Exercise requirements
Copy out the entries below exactly as they stand, but only from the line containing "(hℭ : ℭ = Polynomial.C" through the line containing "have dA := x_mul_eval_derivative_fourNomial".

'''

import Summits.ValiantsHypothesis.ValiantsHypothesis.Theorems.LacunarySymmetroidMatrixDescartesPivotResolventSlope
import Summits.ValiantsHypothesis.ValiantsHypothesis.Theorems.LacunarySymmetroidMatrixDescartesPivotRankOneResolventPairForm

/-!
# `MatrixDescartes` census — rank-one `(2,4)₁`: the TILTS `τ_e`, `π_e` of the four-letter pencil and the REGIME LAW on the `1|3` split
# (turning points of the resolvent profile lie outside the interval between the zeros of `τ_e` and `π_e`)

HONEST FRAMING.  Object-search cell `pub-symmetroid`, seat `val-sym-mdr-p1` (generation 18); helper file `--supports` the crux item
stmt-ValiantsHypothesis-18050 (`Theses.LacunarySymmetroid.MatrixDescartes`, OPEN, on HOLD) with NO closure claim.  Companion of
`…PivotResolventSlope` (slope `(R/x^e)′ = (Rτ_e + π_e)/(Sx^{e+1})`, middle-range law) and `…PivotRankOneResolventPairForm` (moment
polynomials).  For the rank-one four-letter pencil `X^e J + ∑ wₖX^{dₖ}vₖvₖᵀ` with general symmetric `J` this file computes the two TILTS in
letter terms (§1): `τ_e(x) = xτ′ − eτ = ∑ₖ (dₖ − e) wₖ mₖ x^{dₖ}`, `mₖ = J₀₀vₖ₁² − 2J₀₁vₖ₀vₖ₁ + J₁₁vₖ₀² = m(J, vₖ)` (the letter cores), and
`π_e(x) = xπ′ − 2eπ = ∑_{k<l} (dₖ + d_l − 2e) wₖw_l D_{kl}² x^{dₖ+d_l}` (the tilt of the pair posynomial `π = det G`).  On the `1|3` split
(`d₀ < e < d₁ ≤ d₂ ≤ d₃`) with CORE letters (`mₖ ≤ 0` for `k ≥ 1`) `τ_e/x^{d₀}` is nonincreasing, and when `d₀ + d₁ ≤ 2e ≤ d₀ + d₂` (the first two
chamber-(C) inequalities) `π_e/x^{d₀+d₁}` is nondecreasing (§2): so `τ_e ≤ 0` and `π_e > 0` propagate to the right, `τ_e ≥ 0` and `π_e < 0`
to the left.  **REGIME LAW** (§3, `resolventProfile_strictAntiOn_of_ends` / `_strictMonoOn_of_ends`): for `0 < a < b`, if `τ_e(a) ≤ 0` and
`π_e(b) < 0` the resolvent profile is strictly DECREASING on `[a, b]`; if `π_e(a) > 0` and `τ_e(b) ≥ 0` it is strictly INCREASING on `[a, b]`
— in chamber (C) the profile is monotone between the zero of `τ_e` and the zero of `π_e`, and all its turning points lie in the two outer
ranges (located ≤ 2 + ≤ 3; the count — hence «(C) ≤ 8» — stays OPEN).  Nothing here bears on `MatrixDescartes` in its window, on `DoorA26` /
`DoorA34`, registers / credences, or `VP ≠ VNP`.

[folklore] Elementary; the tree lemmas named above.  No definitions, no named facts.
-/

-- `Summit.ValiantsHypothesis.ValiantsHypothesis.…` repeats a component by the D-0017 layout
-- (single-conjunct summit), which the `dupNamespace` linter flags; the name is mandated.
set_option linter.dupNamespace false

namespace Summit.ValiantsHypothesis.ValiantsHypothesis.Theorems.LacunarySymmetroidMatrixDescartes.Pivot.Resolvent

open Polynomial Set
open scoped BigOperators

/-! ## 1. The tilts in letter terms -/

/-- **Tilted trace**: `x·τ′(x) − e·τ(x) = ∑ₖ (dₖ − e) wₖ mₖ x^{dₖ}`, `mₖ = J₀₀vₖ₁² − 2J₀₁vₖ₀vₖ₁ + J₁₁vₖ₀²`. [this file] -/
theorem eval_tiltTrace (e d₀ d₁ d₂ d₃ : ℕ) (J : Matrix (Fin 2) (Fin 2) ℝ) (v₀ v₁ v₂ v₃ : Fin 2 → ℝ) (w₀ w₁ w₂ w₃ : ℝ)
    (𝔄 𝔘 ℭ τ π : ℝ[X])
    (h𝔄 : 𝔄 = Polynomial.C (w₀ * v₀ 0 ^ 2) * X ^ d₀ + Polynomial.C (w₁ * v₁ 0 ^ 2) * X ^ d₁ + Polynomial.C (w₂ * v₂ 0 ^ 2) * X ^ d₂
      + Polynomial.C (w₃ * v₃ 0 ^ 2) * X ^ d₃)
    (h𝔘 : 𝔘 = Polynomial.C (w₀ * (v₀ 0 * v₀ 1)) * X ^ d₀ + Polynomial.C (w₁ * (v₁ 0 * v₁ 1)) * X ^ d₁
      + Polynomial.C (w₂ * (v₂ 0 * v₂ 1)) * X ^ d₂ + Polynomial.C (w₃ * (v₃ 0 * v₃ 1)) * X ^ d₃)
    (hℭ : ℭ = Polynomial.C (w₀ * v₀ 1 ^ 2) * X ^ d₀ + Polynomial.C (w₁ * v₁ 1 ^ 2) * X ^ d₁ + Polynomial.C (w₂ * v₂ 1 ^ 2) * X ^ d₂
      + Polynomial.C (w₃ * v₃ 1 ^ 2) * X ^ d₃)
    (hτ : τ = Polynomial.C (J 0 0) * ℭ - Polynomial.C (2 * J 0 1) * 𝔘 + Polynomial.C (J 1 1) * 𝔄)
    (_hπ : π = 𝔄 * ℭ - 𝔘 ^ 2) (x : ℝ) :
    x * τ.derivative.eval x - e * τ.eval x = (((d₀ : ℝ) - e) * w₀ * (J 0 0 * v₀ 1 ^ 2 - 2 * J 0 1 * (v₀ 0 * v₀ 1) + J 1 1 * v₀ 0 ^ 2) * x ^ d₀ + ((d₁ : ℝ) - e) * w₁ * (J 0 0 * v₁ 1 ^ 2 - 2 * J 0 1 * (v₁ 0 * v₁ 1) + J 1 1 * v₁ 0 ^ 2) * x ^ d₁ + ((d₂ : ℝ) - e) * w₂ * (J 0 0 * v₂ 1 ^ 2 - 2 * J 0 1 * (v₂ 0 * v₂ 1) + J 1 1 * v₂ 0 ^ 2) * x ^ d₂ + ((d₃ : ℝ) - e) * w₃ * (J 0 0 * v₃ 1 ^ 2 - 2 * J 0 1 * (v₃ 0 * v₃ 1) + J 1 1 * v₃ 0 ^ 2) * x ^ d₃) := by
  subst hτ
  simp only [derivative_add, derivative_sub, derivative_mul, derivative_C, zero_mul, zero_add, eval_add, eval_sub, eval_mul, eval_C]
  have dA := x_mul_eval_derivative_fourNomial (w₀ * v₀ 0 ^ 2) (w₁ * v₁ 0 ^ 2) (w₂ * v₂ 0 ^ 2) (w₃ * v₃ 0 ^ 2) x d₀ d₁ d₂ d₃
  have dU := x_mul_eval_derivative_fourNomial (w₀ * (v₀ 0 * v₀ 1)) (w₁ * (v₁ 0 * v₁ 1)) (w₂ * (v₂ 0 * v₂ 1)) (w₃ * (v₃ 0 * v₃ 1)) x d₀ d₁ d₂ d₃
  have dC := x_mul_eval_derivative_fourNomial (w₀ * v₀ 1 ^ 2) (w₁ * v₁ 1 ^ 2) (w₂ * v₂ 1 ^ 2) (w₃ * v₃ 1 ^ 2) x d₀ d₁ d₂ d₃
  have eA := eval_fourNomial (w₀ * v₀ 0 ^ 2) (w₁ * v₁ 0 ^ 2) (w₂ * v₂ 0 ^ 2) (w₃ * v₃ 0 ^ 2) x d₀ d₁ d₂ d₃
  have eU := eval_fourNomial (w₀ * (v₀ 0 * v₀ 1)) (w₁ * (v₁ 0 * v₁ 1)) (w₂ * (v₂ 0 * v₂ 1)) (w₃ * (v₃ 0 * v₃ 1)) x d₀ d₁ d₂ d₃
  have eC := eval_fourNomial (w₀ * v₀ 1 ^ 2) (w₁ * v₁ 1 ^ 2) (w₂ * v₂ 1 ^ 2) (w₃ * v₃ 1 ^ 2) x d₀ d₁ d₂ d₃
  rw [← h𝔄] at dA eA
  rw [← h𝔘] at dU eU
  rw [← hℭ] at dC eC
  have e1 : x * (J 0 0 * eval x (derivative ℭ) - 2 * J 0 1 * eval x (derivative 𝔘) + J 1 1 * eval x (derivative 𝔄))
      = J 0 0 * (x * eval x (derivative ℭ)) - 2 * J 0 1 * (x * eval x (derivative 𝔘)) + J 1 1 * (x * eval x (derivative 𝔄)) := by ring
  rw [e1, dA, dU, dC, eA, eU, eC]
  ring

'''

Task output
    (hℭ : ℭ = Polynomial.C (w₀ * v₀ 1 ^ 2) * X ^ d₀ + Polynomial.C (w₁ * v₁ 1 ^ 2) * X ^ d₁ + Polynomial.C (w₂ * v₂ 1 ^ 2) * X ^ d₂
      + Polynomial.C (w₃ * v₃ 1 ^ 2) * X ^ d₃)
    (hτ : τ = Polynomial.C (J 0 0) * ℭ - Polynomial.C (2 * J 0 1) * 𝔘 + Polynomial.C (J 1 1) * 𝔄)
    (_hπ : π = 𝔄 * ℭ - 𝔘 ^ 2) (x : ℝ) :
    x * τ.derivative.eval x - e * τ.eval x = (((d₀ : ℝ) - e) * w₀ * (J 0 0 * v₀ 1 ^ 2 - 2 * J 0 1 * (v₀ 0 * v₀ 1) + J 1 1 * v₀ 0 ^ 2) * x ^ d₀ + ((d₁ : ℝ) - e) * w₁ * (J 0 0 * v₁ 1 ^ 2 - 2 * J 0 1 * (v₁ 0 * v₁ 1) + J 1 1 * v₁ 0 ^ 2) * x ^ d₁ + ((d₂ : ℝ) - e) * w₂ * (J 0 0 * v₂ 1 ^ 2 - 2 * J 0 1 * (v₂ 0 * v₂ 1) + J 1 1 * v₂ 0 ^ 2) * x ^ d₂ + ((d₃ : ℝ) - e) * w₃ * (J 0 0 * v₃ 1 ^ 2 - 2 * J 0 1 * (v₃ 0 * v₃ 1) + J 1 1 * v₃ 0 ^ 2) * x ^ d₃) := by
  subst hτ
  simp only [derivative_add, derivative_sub, derivative_mul, derivative_C, zero_mul, zero_add, eval_add, eval_sub, eval_mul, eval_C]
  have dA := x_mul_eval_derivative_fourNomial (w₀ * v₀ 0 ^ 2) (w₁ * v₁ 0 ^ 2) (w₂ * v₂ 0 ^ 2) (w₃ * v₃ 0 ^ 2) x d₀ d₁ d₂ d₃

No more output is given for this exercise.